Ancestral state reconstructions were executed in the MESQUITE v. 3.01 software package [118], using
parsimony. The generalized parsimony algorithm can be applied to optimization of a character of
unknown polarity onto a rooted tree, and no additional algorithmic complications are presented by trees
containing polytomies [55]. MESQUITE also allows missing data when using the parsimony algorithm,
but cannot do likelihood calculations with gaps or soft polytomies. Because the data include a significant
proportion of relevant fossil taxa, which sometimes produce partially complete eruption sequences,
it is important to apply software and an algorithm that can accommodate these limitations, making
parsimony the best option. Ancestral permanent dental eruption sequences were reconstructed for five
hypothetical ancestors: (i) Euprimates, (ii) stem Strepsirrhini, (iii) crown Strepsirrhini, (iv) Haplorhini,
and (v) Anthropoidea. For the ancestral state reconstruction, only lower permanent dental eruption
sequences were used, because they are more often reported in the literature, thus increasing the number
of taxa available for analysis. Canines were not included in the reconstruction because their time of
eruption appears to be influenced by sexual dimorphism [42,82]. Although some primitive primates
retain P1 , eruption data on first premolars are not included in this analysis because the loss of this tooth
early in primate evolution renders this character ambiguous at several nodes. To generate the ancestral
eruption sequences, all hypothetical ancestors were assumed to have a P2 . The ambiguities in ancestral
state reconstructions for the characters ‘Eruption of P2 relative to M3 ’, ‘Eruption of I1 relative to the
earliest premolar’ and ‘Eruption of incisors relative to premolars’ are resolved with restrictions implied
by other characters.

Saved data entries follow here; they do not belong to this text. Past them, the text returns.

/-! ### The components of `T ∖ {v}` -/

/-- A walk of `Λ` ending at `va` stays in the source component. -/
theorem reachable_srcComp_of_walk {Λ : Finset HexVertex} {va : HexVertex} (hva : va ∈ Λ) :
    ∀ (x y : (↑Λ : Set HexVertex)) (_ : (hexGraph.induce (↑Λ : Set HexVertex)).Walk x y),
      y = ⟨va, by simpa using hva⟩ → ∃ hx : x.1 ∈ srcComp Λ va,
        (hexGraph.induce (↑(srcComp Λ va) : Set HexVertex)).Reachable
          ⟨va, by simpa using (mem_srcComp_iff.2 ⟨hva, hva, SimpleGraph.Reachable.refl _⟩ :
            va ∈ srcComp Λ va)⟩ ⟨x.1, by simpa using hx⟩ := by
  intro x y p
  induction p with
  | nil =>
    rintro rfl
    exact ⟨mem_srcComp_iff.2 ⟨hva, hva, SimpleGraph.Reachable.refl _⟩, SimpleGraph.Reachable.refl _⟩
  | @cons u v w huv _ ih =>
    rintro rfl
    obtain ⟨hv0, hr⟩ := ih rfl
    have hadj' : hexGraph.Adj u.1 v.1 := SimpleGraph.induce_adj.1 huv
    have hu0 : u.1 ∈ srcComp Λ va := mem_srcComp_of_adj hv0 (Finset.mem_coe.1 u.2) hadj'.symm
    exact ⟨hu0, hr.trans (SimpleGraph.Adj.reachable (SimpleGraph.induce_adj.2 hadj'.symm))⟩

/-- **The source component is connected in `ℍ`.** -/
theorem srcComp_preconnected (Λ : Finset HexVertex) (va : HexVertex) :
    (hexGraph.induce (↑(srcComp Λ va) : Set HexVertex)).Preconnected := by
  intro p q
  have hp : p.1 ∈ srcComp Λ va := Finset.mem_coe.1 p.2
  have hq : q.1 ∈ srcComp Λ va := Finset.mem_coe.1 q.2
  obtain ⟨hva, hpΛ, ⟨wp⟩⟩ := mem_srcComp_iff.1 hp
  obtain ⟨hva', hqΛ, ⟨wq⟩⟩ := mem_srcComp_iff.1 hq
  obtain ⟨hp', hrp⟩ := reachable_srcComp_of_walk hva _ _ wp.reverse rfl
  obtain ⟨hq', hrq⟩ := reachable_srcComp_of_walk hva' _ _ wq.reverse rfl
  exact hrp.symm.trans hrq

/-- **The components of `T ∖ {v}` hang off the `T`-neighbours of `v`.** If `T` is connected and
the port `a + 2` of `v ∈ T` points outside `T`, every face of `T ∖ {v}` lies in the component of
`hexNbr v a` or in that of `hexNbr v (a+1)`. -/
theorem mem_srcComp_or_of_erase {T : Finset HexVertex} {v : HexVertex} {a : Fin 3} (hv : v ∈ T)
    (hconn : (hexGraph.induce (↑T : Set HexVertex)).Preconnected) (ha2 : hexNbr v (a + 2) ∉ T)
    {x : HexVertex} (hx : x ∈ T.erase v) :
    x ∈ srcComp (T.erase v) (hexNbr v a) ∨ x ∈ srcComp (T.erase v) (hexNbr v (a + 1)) := by
  have hx' := Finset.mem_erase.1 hx
  obtain ⟨p⟩ := hconn ⟨x, Finset.mem_coe.2 hx'.2⟩ ⟨v, Finset.mem_coe.2 hv⟩
  obtain ⟨k, hk, _hxT, hr⟩ := exists_hexNbr_reachable_erase _ _ p rfl hx'.1
  rcases fin3_trichotomy a k with rfl | rfl | rfl
  · exact Or.inl (mem_srcComp_iff.2 ⟨hk, hx, hr.symm⟩)
  · exact Or.inr (mem_srcComp_iff.2 ⟨hk, hx, hr.symm⟩)
  · exact absurd (Finset.mem_of_mem_erase hk) ha2

/-! ### Links -/

/-- **The one-face arc at a corner with two outer ports links them.** If the ports `c` and
`c + 1` of `v ∈ T` point outside `T`, the arc `{v}` at the site of the corner `c` of `v` has
out-flank `(v, c+1)` and in-flank `(v, c)`; so a function satisfying the flank condition at every
arc whose out-flank is not `p₀` has `f v (c+1) = f v c` as soon as `(v, c+1) ≠ p₀`. -/
theorem corner_link {T : Finset HexVertex} {f : HexVertex → Fin 3 → ℝ} {p₀ : HexVertex × Fin 3}
    (hL : ∀ (s : Site 2) (j m : Fin 6), m ≠ 0 → face s j ∉ T →
      (∀ i : Fin 6, i < m → face s (j + 1 + i) ∈ T) → face s (j + 1 + m) ∉ T →
      (face s (j + 1), arcCornerIdx (j + 1) + 1) ≠ p₀ →
      f (face s (j + 1)) (arcCornerIdx (j + 1) + 1) = f (face s (j + m)) (arcCornerIdx (j + m)))
    {v : HexVertex} (c : Fin 3) (hv : v ∈ T) (hc : hexNbr v c ∉ T) (hc1 : hexNbr v (c + 1) ∉ T)
    (hne : (v, c + 1) ≠ p₀) : f v (c + 1) = f v c := by
  obtain ⟨l, hl, hκ⟩ := s4_exists_face_eq_of_corner v c
  set S := Dev.triVert v (c + 1)
  have h1 : face S (l - 1) ∉ T := by rw [← hexNbr_face_arcCornerIdx_succ, hl, hκ]; exact hc1
  have h3 : face S (l - 1 + 1 + 1) ∉ T := by
    rw [sub_add_cancel, ← hexNbr_face_arcCornerIdx, hl, hκ]; exact hc
  have h2 : ∀ i : Fin 6, i < 1 → face S (l - 1 + 1 + i) ∈ T := by
    intro i hi
    rw [fin6_lt_one i hi, add_zero, sub_add_cancel, hl]; exact hv
  have h := hL S (l - 1) 1 one_ne_zero h1 h2 h3 (by rw [sub_add_cancel, hl, hκ]; exact hne)
  rwa [sub_add_cancel, hl, hκ] at h
/-- In a finite field with fewer than `N` elements a prime `N` is non-zero (the characteristic
`p` satisfies `p ≤ #k < N`). [folklore] -/
theorem natCast_ne_zero_of_card_lt {k : Type*} [Field k] [Finite k] {N : ℕ} (hN : N.Prime)
    (hk : Nat.card k < N) : (N : k) ≠ 0 := by
  intro h0
  obtain ⟨p, hp⟩ := CharP.exists k
  have hpN : p ∣ N := (CharP.cast_eq_zero_iff k p N).mp h0
  haveI := Fintype.ofFinite k
  have hprime : p.Prime := (CharP.char_is_prime_or_zero k p).resolve_right (by
    rintro rfl
    haveI : CharZero k := CharP.charP_to_charZero k
    exact (Infinite.of_injective _ Nat.cast_injective).not_finite ‹Finite k›)
  have hpeq : p = N := (Nat.prime_dvd_prime_iff_eq hprime hN).mp hpN
  obtain ⟨n, -, hcard⟩ := FiniteField.card k p
  have hle : p ≤ Fintype.card k := by
    rw [hcard]
    exact Nat.le_self_pow n.ne_zero p
  rw [Nat.card_eq_fintype_card] at hk
  omega
/-! ## Continuity of the pole form along `L²`-convergent window sequences -/

/-- Pairings with a continuous real weight converge along an `L²`-convergent sequence of
functions living on a fixed window (the weight is square integrable there). [folklore] -/
private theorem tendsto_integral_mul_ofReal {R : ℝ} {f : ℝ → ℂ} {g : ℕ → ℝ → ℂ}
    (hf : MemLp f 2) (hg : ∀ n, MemLp (g n) 2) (hfR : ∀ x, x ∉ Icc (-R) R → f x = 0)
    (hgR : ∀ n x, x ∉ Icc (-R) R → g n x = 0)
    (hlim : Tendsto (fun n ↦ ∫ x, ‖g n x - f x‖ ^ 2) atTop (𝓝 0)) {w : ℝ → ℝ}
    (hw : Continuous w) :
    Tendsto (fun n ↦ ∫ x, g n x * (w x : ℂ)) atTop (𝓝 (∫ x, f x * (w x : ℂ))) := by
  set u : ℝ → ℂ := (Icc (-R) R).indicator fun x ↦ ((w x : ℝ) : ℂ) with hu
  have hwc : Continuous fun x : ℝ ↦ ((w x : ℝ) : ℂ) := Complex.continuous_ofReal.comp hw
  obtain ⟨C, hC⟩ := (isCompact_Icc (a := -R) (b := R)).exists_bound_of_continuousOn
    hwc.continuousOn
  have hum : MemLp u 2 volume := by
    rw [hu, memLp_indicator_iff_restrict measurableSet_Icc]
    exact MemLp.of_bound hwc.aestronglyMeasurable C
      ((ae_restrict_iff' measurableSet_Icc).2 (Eventually.of_forall hC))
  have key : ∀ v : ℝ → ℂ, (∀ x, x ∉ Icc (-R) R → v x = 0) →
      (fun x ↦ v x * (w x : ℂ)) = fun x ↦ v x * conj (u x) := by
    intro v hv
    funext x
    by_cases hx : x ∈ Icc (-R) R
    · rw [hu, indicator_of_mem hx, Complex.conj_ofReal]
    · rw [hv x hx, zero_mul, zero_mul]
  have hgk : (fun n ↦ ∫ x, g n x * (w x : ℂ)) = fun n ↦ ∫ x, g n x * conj (u x) :=
    funext fun n ↦ by rw [key (g n) (hgR n)]
  rw [hgk, key f hfR]
  exact tendsto_integral_mul_conj_left hum hf hg hlim

/-- **The pole form is continuous along `L²`-convergent sequences on a fixed window** (its two
integrals are `L²`-pairings with `cosh(x/2)`, `sinh(x/2)` cut off to the window). [folklore] -/
private theorem tendsto_weilPoleForm {R : ℝ} {f : ℝ → ℂ} {g : ℕ → ℝ → ℂ} (hf : MemLp f 2)
    (hg : ∀ n, MemLp (g n) 2) (hfR : ∀ x, x ∉ Icc (-R) R → f x = 0)
    (hgR : ∀ n x, x ∉ Icc (-R) R → g n x = 0)
    (hlim : Tendsto (fun n ↦ ∫ x, ‖g n x - f x‖ ^ 2) atTop (𝓝 0)) :
    Tendsto (fun n ↦ weilPoleForm (g n)) atTop (𝓝 (weilPoleForm f)) := by
  have hc := tendsto_integral_mul_ofReal hf hg hfR hgR hlim
    (w := fun x ↦ Real.cosh (x / 2)) (by fun_prop)
  have hs := tendsto_integral_mul_ofReal hf hg hfR hgR hlim
    (w := fun x ↦ Real.sinh (x / 2)) (by fun_prop)
  unfold weilPoleForm
  exact ((hc.norm.pow 2).const_mul 2).sub ((hs.norm.pow 2).const_mul 2)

For the five nodes studied here, the ancestral state reconstructions result in one
permanent dental eruption sequence for each hypothetical ancestor. The ancestral reconstruction analysis
was also run without including fossil data (see electronic supplementary material, figure S1 and text S2),
to evaluate the effect of fossils on the reconstruction.
As discussed in detail below, several lemurids that were similar to Darwinius in body mass and lifehistory variables were chosen as sources of comparative data. Age-specific body mass data for Eulemur
macaco, Eulemur rufus and Varecia variegata (V. v. variegata) were taken from the Duke Lemur Center (DLC)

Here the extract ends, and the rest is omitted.